## [Exercise]
Copy the lines exactly as they appear, starting with the first line of the records and ending with the line that contains "(m : ℕ) (L : AddSubgroup".
####################
/-- The `μₘ^ν`-character `e mod m` of the monomial `x^e`. [folklore] -/
def gdeg {ν : ℕ} (m : ℕ) (e : Fin ν →₀ ℕ) : Fin ν → ZMod m := fun i ↦ ((e i : ℕ) : ZMod m)

/-- `q` is BIHOMOGENEOUS of bidegree `(d, c mod L)`: every monomial `x^e` of `q` has `|e| = d` and
`e mod m ≡ c` modulo the subgroup `L ≤ (ℤ/m)^ν` (grading by the characters of `H = L^⊥ ≤ μₘ^ν`;
`L = ⊤`: no equivariance, `L = ℤγ`: `H = ker γ`). [folklore] -/
def IsBihom {R : Type} [CommSemiring R] {ν : ℕ} (m : ℕ) (L : AddSubgroup (Fin ν → ZMod m))
    (q : MvPolynomial (Fin ν) R) (d : ℤ) (c : Fin ν → ZMod m) : Prop :=
  ∀ e ∈ q.support, zdeg e = d ∧ gdeg m e - c ∈ L

/-- DATA of a graded matrix factorization `F¹ —φ→ F⁰ —ψ→ F¹(m)` of a form in `ν` variables:
`F⁰ = ⊕_{i : ι₀} R(−d₀ i)·χ^{c₀ i}`, `F¹ = ⊕_{j : ι₁} R(−d₁ j)·χ^{c₁ j}` (degree and character labels
of the generators) and the two matrices (`φ i j` of bidegree `(d₁ j − d₀ i, c₁ j − c₀ i)`, `ψ j i` of
bidegree `(d₀ i + m − d₁ j, c₀ i − c₁ j)`). No axioms here: `map`/`shift`/`twist` act on data.
[cite: BallardFaveroKatzarkov2011, §2 (graded matrix factorizations)] -/
structure GMFData (R : Type) [CommSemiring R] (ν m : ℕ) (ι₀ ι₁ : Type) where
  /-- degrees of the generators of `F⁰` -/
  d₀ : ι₀ → ℤ
  /-- degrees of the generators of `F¹` -/
  d₁ : ι₁ → ℤ
  /-- `μₘ^ν`-characters of the generators of `F⁰` -/
  c₀ : ι₀ → Fin ν → ZMod m
  /-- `μₘ^ν`-characters of the generators of `F¹` -/
  c₁ : ι₁ → Fin ν → ZMod m
  /-- `φ : F¹ → F⁰` -/
  φ : Matrix ι₀ ι₁ (MvPolynomial (Fin ν) R)
  /-- `ψ : F⁰ → F¹(m)` -/
  ψ : Matrix ι₁ ι₀ (MvPolynomial (Fin ν) R)

namespace GMFData

variable {R : Type} [CommRing R] {ν m : ℕ} {ι₀ ι₁ κ₀ κ₁ : Type}

/-- Base change of the data along a ring map (entrywise on coefficients). [folklore] -/
def map {S : Type} [CommRing S] (g : R →+* S) (M : GMFData R ν m ι₀ ι₁) : GMFData S ν m ι₀ ι₁ where
  d₀ := M.d₀
  d₁ := M.d₁
  c₀ := M.c₀
  c₁ := M.c₁
  φ := M.φ.map (MvPolynomial.map g)
  ψ := M.ψ.map (MvPolynomial.map g)

/-- The shift `N[1] = (F⁰(… ) ← F¹(m) ← F⁰)`: `F⁰' = F¹(m)`, `F¹' = F⁰`, `φ' = ψ`, `ψ' = φ` (the signs of
the triangulated shift are dropped — an isomorphic factorization). [cite: BallardFaveroKatzarkov2011, §2] -/
def shift (N : GMFData R ν m κ₀ κ₁) : GMFData R ν m κ₁ κ₀ where
  d₀ := fun l ↦ N.d₁ l - m
  d₁ := N.d₀
  c₀ := N.c₁
  c₁ := N.c₀
  φ := N.ψ
  ψ := N.φ

/-- The diagonal substitution `xᵢ ↦ ζ^{⟨gᵢ⟩} xᵢ` (`ζᵐ = 1` intended: the automorphism `g ∈ μₘ^ν` of
`R[x]` fixing `Σ xᵢᵐ`). [cite: Shioda1979PJA, §4] -/
def diagTwist (ζ : R) (g : Fin ν → ZMod m) : MvPolynomial (Fin ν) R →+* MvPolynomial (Fin ν) R :=
  (MvPolynomial.aeval fun i ↦ MvPolynomial.C (ζ ^ (g i).val) * MvPolynomial.X i).toRingHom

/-- The pulled-back factorization `g^*N` (entries twisted by `xᵢ ↦ ζ^{⟨gᵢ⟩} xᵢ`; labels unchanged,
as the substitution preserves bidegrees of monomials). [folklore] -/
def twist (ζ : R) (g : Fin ν → ZMod m) (N : GMFData R ν m κ₀ κ₁) : GMFData R ν m κ₀ κ₁ where
  d₀ := N.d₀
  d₁ := N.d₁
  c₀ := N.c₀
  c₁ := N.c₁
  φ := N.φ.map (diagTwist ζ g)
  ψ := N.ψ.map (diagTwist ζ g)

variable (m) in
/-- Even COCHAINS of twist `t` and `L`-degree `0` from `M` to `N`: pairs `(a : F⁰_M → F⁰_N(t),
b : F¹_M → F¹_N(t))` of bihomogeneous matrices (`a k i` of bidegree `(d₀ᴹ i − d₀ᴺ k + t, c₀ᴹ i − c₀ᴺ k)`,
`b l j` of bidegree `(d₁ᴹ j − d₁ᴺ l + t, c₁ᴹ j − c₁ᴺ l)`). A finite-dimensional space over a field. [folklore] -/
def cochainSet (L : AddSubgroup (Fin ν → ZMod m)) (t : ℤ) (M : GMFData R ν m ι₀ ι₁)
    (N : GMFData R ν m κ₀ κ₁) :
    Set (Matrix κ₀ ι₀ (MvPolynomial (Fin ν) R) × Matrix κ₁ ι₁ (MvPolynomial (Fin ν) R)) :=
  {ab | (∀ k i, IsBihom m L (ab.1 k i) (M.d₀ i - N.d₀ k + t) (M.c₀ i - N.c₀ k)) ∧
    (∀ l j, IsBihom m L (ab.2 l j) (M.d₁ j - N.d₁ l + t) (M.c₁ j - N.c₁ l))}

variable [Fintype ι₀] [Fintype ι₁] [Fintype κ₀] [Fintype κ₁]

variable (m) in
/-- CLOSED even cochains (chain maps `M → N(t)`): `a φ_M = φ_N b` and `ψ_N a = b ψ_M`. [folklore] -/
def closedSet (L : AddSubgroup (Fin ν → ZMod m)) (t : ℤ) (M : GMFData R ν m ι₀ ι₁)
    (N : GMFData R ν m κ₀ κ₁) :
    Set (Matrix κ₀ ι₀ (MvPolynomial (Fin ν) R) × Matrix κ₁ ι₁ (MvPolynomial (Fin ν) R)) :=
  {ab | ab ∈ cochainSet m L t M N ∧ ab.1 * M.φ = N.φ * ab.2 ∧ N.ψ * ab.1 = ab.2 * M.ψ}

variable (m) in
/-- NULL-HOMOTOPIC even cochains: `a = u ψ_M + φ_N s`, `b = s φ_M + ψ_N u` for bihomogeneous
`s : F⁰_M → F¹_N(t)`, `u : F¹_M(m) → F⁰_N(t)` of `L`-degree `0`. [folklore] -/
def nullSet (L : AddSubgroup (Fin ν → ZMod m)) (t : ℤ) (M : GMFData R ν m ι₀ ι₁)
    (N : GMFData R ν m κ₀ κ₁) :
    Set (Matrix κ₀ ι₀ (MvPolynomial (Fin ν) R) × Matrix κ₁ ι₁ (MvPolynomial (Fin ν) R)) :=
  {ab | ∃ (s : Matrix κ₁ ι₀ (MvPolynomial (Fin ν) R)) (u : Matrix κ₀ ι₁ (MvPolynomial (Fin ν) R)),
    (∀ l i, IsBihom m L (s l i) (M.d₀ i - N.d₁ l + t) (M.c₀ i - N.c₁ l)) ∧
    (∀ k j, IsBihom m L (u k j) (M.d₁ j - m - N.d₀ k + t) (M.c₁ j - N.c₀ k)) ∧
    ab.1 = u * M.ψ + N.φ * s ∧ ab.2 = s * M.φ + N.ψ * u}

/-- `dim_K Hom_{HMF^{gr,L}}(M, N(t))` — closed even cochains of twist `t` modulo null-homotopic ones,
as a `finrank` over the field `K` (the spans are the sets themselves, which are subspaces; for lawful
`M`, `N` null ⊆ closed). Junk value `0` never occurs: the cochain spaces are finite-dimensional by the
degree constraints. [cite: BallardFaveroKatzarkov2011, §2 (morphisms in the homotopy category of graded MFs)] -/
def homDim (K : Type) [Field K] (L : AddSubgroup (Fin ν → ZMod m)) (t : ℤ) (M : GMFData K ν m ι₀ ι₁)
    (N : GMFData K ν m κ₀ κ₁) : ℕ :=
  Module.finrank K
    (↥(Submodule.span K (closedSet m L t M N)) ⧸
      Submodule.comap (Submodule.span K (closedSet m L t M N)).subtype (Submodule.span K (nullSet m L t M N)))

/-- The EULER FORM of the `ℤ`-graded category `HMF^{gr,L}`:
`χ(M, N) = Σ_{i ∈ ℤ} (−1)ⁱ dim Hom(M, N[i]) = Σ_{j ∈ ℤ} (dim Hom(M, N(jm)) − dim Hom(M, N[1](jm)))`
(`[2] = (m)`), a `finsum` — finite support for factorizations of a form with isolated singularity
(graded stable `Ext` has finite length); junk `0` otherwise. By Hirzebruch–Riemann–Roch for the smooth
proper dg category `HMF^gr` it is `⟨ch M, ch N⟩` (Polishchuk–Vaintrob; Shklyarov).
[cite: PolishchukVaintrob2012, Thm. 1.3.1 (HRR for matrix factorizations)] -/
def eulerForm (K : Type) [Field K] (L : AddSubgroup (Fin ν → ZMod m)) (M : GMFData K ν m ι₀ ι₁)
    (N : GMFData K ν m κ₀ κ₁) : ℤ :=
  ∑ᶠ j : ℤ, ((homDim K L (j * m) M N : ℤ) - (homDim K L (j * m) M N.shift : ℤ))

/-- The CHARGE POLYNOMIAL `Θ_{γ,N}(T) = Σ_{g ∈ (ℤ/m)^ν} χ(N, g^*N) · T^{⟨Σ γᵢ gᵢ⟩} ∈ ℤ[T]`; its value
at a primitive `m`-th root of unity is `Σ_{g ∈ μₘ^ν} γ(g) χ(N, g^*N) = mᵛ · ⟨ch(N)_γ, ch(N)_{γ̄}⟩`
(isotypic decomposition of the `μₘ^ν`-invariant Mukai pairing), and it does not depend on the
primitive root `ζ` used to let `(ℤ/m)^ν` act (reindex `g ↦ ug`). [folklore] -/
def thetaPoly (K : Type) [Field K] [NeZero m] (L : AddSubgroup (Fin ν → ZMod m)) (ζ : K)
    (γ : Fin ν → ZMod m) (N : GMFData K ν m κ₀ κ₁) : Polynomial ℤ :=
  ∑ g : Fin ν → ZMod m, Polynomial.monomial (∑ i, γ i * g i).val (eulerForm K L N (N.twist ζ g))

/-- `M` is RIGID (in `HMF^{gr,L}`): `Hom(M, M(m)) = Hom(M, M[2]) = 0` in `L`-degree `0` — the
obstruction group of the `L`-graded lifting problem `𝕎ⱼ → 𝕎ⱼ₊₁` vanishes. [cite: Ile2004, §2 (obstructions for deforming MCM modules lie in Ext²)] -/
def IsRigid (K : Type) [Field K] (L : AddSubgroup (Fin ν → ZMod m)) (M : GMFData K ν m ι₀ ι₁) : Prop :=
  homDim K L (m : ℤ) M M = 0

end GMFData

/-- A (lawful) `L`-GRADED MATRIX FACTORIZATION OF THE FERMAT FORM `Σ_{i<ν} xᵢᵐ` over `R`: bihomogeneous
matrices of the prescribed bidegrees with `φ ψ = f · 1`, `ψ φ = f · 1`. For `L ∋ γ` these are the
`ker γ`-equivariant graded factorizations (BFK's factorizations graded by the intermediate group
between the maximal grading and `ℤ`). [cite: BallardFaveroKatzarkov2011, §2 and §10.3 (changing the grading group)] -/
structure GMF (R : Type) [CommRing R] (ν m : ℕ) (L : AddSubgroup (Fin ν → ZMod m)) (ι₀ ι₁ : Type)
    [Fintype ι₀] [Fintype ι₁] [DecidableEq ι₀] [DecidableEq ι₁] extends GMFData R ν m ι₀ ι₁ where
  /-- `φ i j` is bihomogeneous of bidegree `(d₁ j − d₀ i, c₁ j − c₀ i)` -/
  φ_bihom : ∀ i j, IsBihom m L (φ i j) (d₁ j - d₀ i) (c₁ j - c₀ i)
  /-- `ψ j i` is bihomogeneous of bidegree `(d₀ i + m − d₁ j, c₀ i − c₁ j)` -/
  ψ_bihom : ∀ j i, IsBihom m L (ψ j i) (d₀ i + m - d₁ j) (c₀ i - c₁ j)
  /-- `φ ψ = (Σ xᵢᵐ) · 1` -/
  φ_mul_ψ : φ * ψ = fermatForm R ν m • (1 : Matrix ι₀ ι₀ (MvPolynomial (Fin ν) R))
  /-- `ψ φ = (Σ xᵢᵐ) · 1` -/
  ψ_mul_φ : ψ * φ = fermatForm R ν m • (1 : Matrix ι₁ ι₁ (MvPolynomial (Fin ν) R))

/-! ### Sanity: the vocabulary is inhabited and computes -/

/-- Monomials are bihomogeneous (trivial grading subgroup). [folklore] -/
theorem isBihom_X_pow_top {R : Type} [CommSemiring R] {ν m : ℕ} (i : Fin ν) (a : ℕ)
    (c : Fin ν → ZMod m) : IsBihom m ⊤ (MvPolynomial.X (R := R) i ^ a) (a : ℤ) c := by
  intro e he
  refine ⟨?_, AddSubgroup.mem_top _⟩
  classical
  rw [MvPolynomial.X_pow_eq_monomial, MvPolynomial.support_monomial] at he
  split_ifs at he with h
  · simp at he
  · simp only [Finset.mem_singleton] at he
    subst he
    simp [zdeg, Finsupp.single_apply]

/-- **The rank-one factorization `x₀ᵃ · x₀ᵐ⁻ᵃ = x₀ᵐ` of the one-variable Fermat form** as a lawful
`GMF R 1 m ⊤ Unit Unit` over ANY commutative ring (so also over `𝕎 𝕜`): the structure is inhabited
and its axioms compute by `simp`. (It is neither rigid nor charged — no claim is made; the charged
rigid objects of `stub_rigidSeeds` are the open content.) [folklore] -/
def rankOne (R : Type) [CommRing R] (m a : ℕ) (ha : a ≤ m) : GMF R 1 m ⊤ Unit Unit where
  d₀ := fun _ ↦ 0
  d₁ := fun _ ↦ a
  c₀ := fun _ ↦ 0
  c₁ := fun _ _ ↦ (a : ZMod m)
  φ := Matrix.of fun _ _ ↦ MvPolynomial.X 0 ^ a
  ψ := Matrix.of fun _ _ ↦ MvPolynomial.X 0 ^ (m - a)
  φ_bihom := fun i j ↦ by
    simpa using isBihom_X_pow_top (R := R) (m := m) (0 : Fin 1) a (fun _ ↦ (a : ZMod m))
  ψ_bihom := fun j i ↦ by
    have key := isBihom_X_pow_top (R := R) (m := m) (0 : Fin 1) (m - a) (-fun _ ↦ (a : ZMod m))
    rw [Nat.cast_sub ha] at key
    simpa using key
  φ_mul_ψ := by
    ext i j
    simp [Matrix.mul_apply, fermatForm, ← pow_add, Nat.add_sub_cancel' ha]
  ψ_mul_φ := by
    ext i j
    simp [Matrix.mul_apply, fermatForm, ← pow_add, Nat.sub_add_cancel ha]

/-- **Sanity sub-goal (the shape of `stub_rigidLift`'s conclusion on the inhabited object): base change
commutes with `rankOne`** — along any ring map `g : R →+* S` the data of the rank-one factorization over `R`
maps to the data of the rank-one factorization over `S` (same labels; `xᵃ ↦ xᵃ`). In particular the
rank-one factorization over a perfect field `𝕜` is the reduction of the one over `𝕎 𝕜`. [folklore] -/
theorem rankOne_map : ∀ (R S : Type) [CommRing R] [CommRing S] (g : R →+* S) (m a : ℕ) (ha : a ≤ m),
    (rankOne R m a ha).toGMFData.map g = (rankOne S m a ha).toGMFData := by
  intro R S _ _ g m a ha
  simp only [GMFData.map, rankOne]
  congr 1 <;> ext i j <;> simp [Matrix.map_apply, MvPolynomial.map_X]

/-! ### Vocabulary II — witness records (bundling a field with its instances under one `∃`) -/

/-- A RIGID CHARGED SEED for the character `γ` of level `M'`: a prime `p ∤ M'`, a perfect field `𝕜` of
characteristic `p` with a primitive `M'`-th root of unity `ζ`, a grading subgroup `L ∋ γ`
(`H = L^⊥ ⊆ ker γ`), and a lawful `L`-graded matrix factorization `M` of `Σ xᵢ^{M'}` over `𝕜` which is
RIGID and whose charge polynomial is NOT divisible by the `M'`-th cyclotomic polynomial
(`Θ_γ(M) ≠ 0`). Every field is decidable data over a finite field in the intended instances
(`𝕜 = 𝔽_{q²}`, `M' ∣ q + 1`). [folklore] -/
structure RigidSeed (M' : ℕ) [NeZero M'] {ν : ℕ} (γ : Fin ν → ZMod M') where
  /-- the residue characteristic -/
  p : ℕ
  [prime : Fact p.Prime]
  /-- `p ∤ M'` (isolated singularity on both fibres; `μ_{M'} ⊂ 𝕜̄`) -/
  not_dvd : ¬ p ∣ M'
  /-- the perfect ground field of characteristic `p` -/
  𝕜 : Type
  [field : Field 𝕜]
  [charP : CharP 𝕜 p]
  [perfect : PerfectRing 𝕜 p]
  /-- a primitive `M'`-th root of unity in `𝕜` -/
  ζ : 𝕜
  prim : IsPrimitiveRoot ζ M'
  /-- index types of the generators of `F⁰`, `F¹` -/
  ι₀ : Type
  ι₁ : Type
  [fin₀ : Fintype ι₀]
  [fin₁ : Fintype ι₁]
  [dec₀ : DecidableEq ι₀]
  [dec₁ : DecidableEq ι₁]
  /-- the grading subgroup, containing `γ` -/
  L : AddSubgroup (Fin ν → ZMod M')
  mem : γ ∈ L
  /-- the factorization -/
  M : GMF 𝕜 ν M' L ι₀ ι₁
  /-- rigidity: `Hom(M, M(M'))^{L-deg 0} = 0` -/
  rigid : GMFData.IsRigid 𝕜 L M.toGMFData
  /-- charge: `Φ_{M'} ∤ Θ_{γ,M}` -/
  charged : ¬ (Polynomial.cyclotomic M' ℤ ∣ GMFData.thetaPoly 𝕜 L ζ γ M.toGMFData)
####################
## [Solution below]
/-- The `μₘ^ν`-character `e mod m` of the monomial `x^e`. [folklore] -/
def gdeg {ν : ℕ} (m : ℕ) (e : Fin ν →₀ ℕ) : Fin ν → ZMod m := fun i ↦ ((e i : ℕ) : ZMod m)

/-- `q` is BIHOMOGENEOUS of bidegree `(d, c mod L)`: every monomial `x^e` of `q` has `|e| = d` and
`e mod m ≡ c` modulo the subgroup `L ≤ (ℤ/m)^ν` (grading by the characters of `H = L^⊥ ≤ μₘ^ν`;
`L = ⊤`: no equivariance, `L = ℤγ`: `H = ker γ`). [folklore] -/
def IsBihom {R : Type} [CommSemiring R] {ν : ℕ} (m : ℕ) (L : AddSubgroup (Fin ν → ZMod m))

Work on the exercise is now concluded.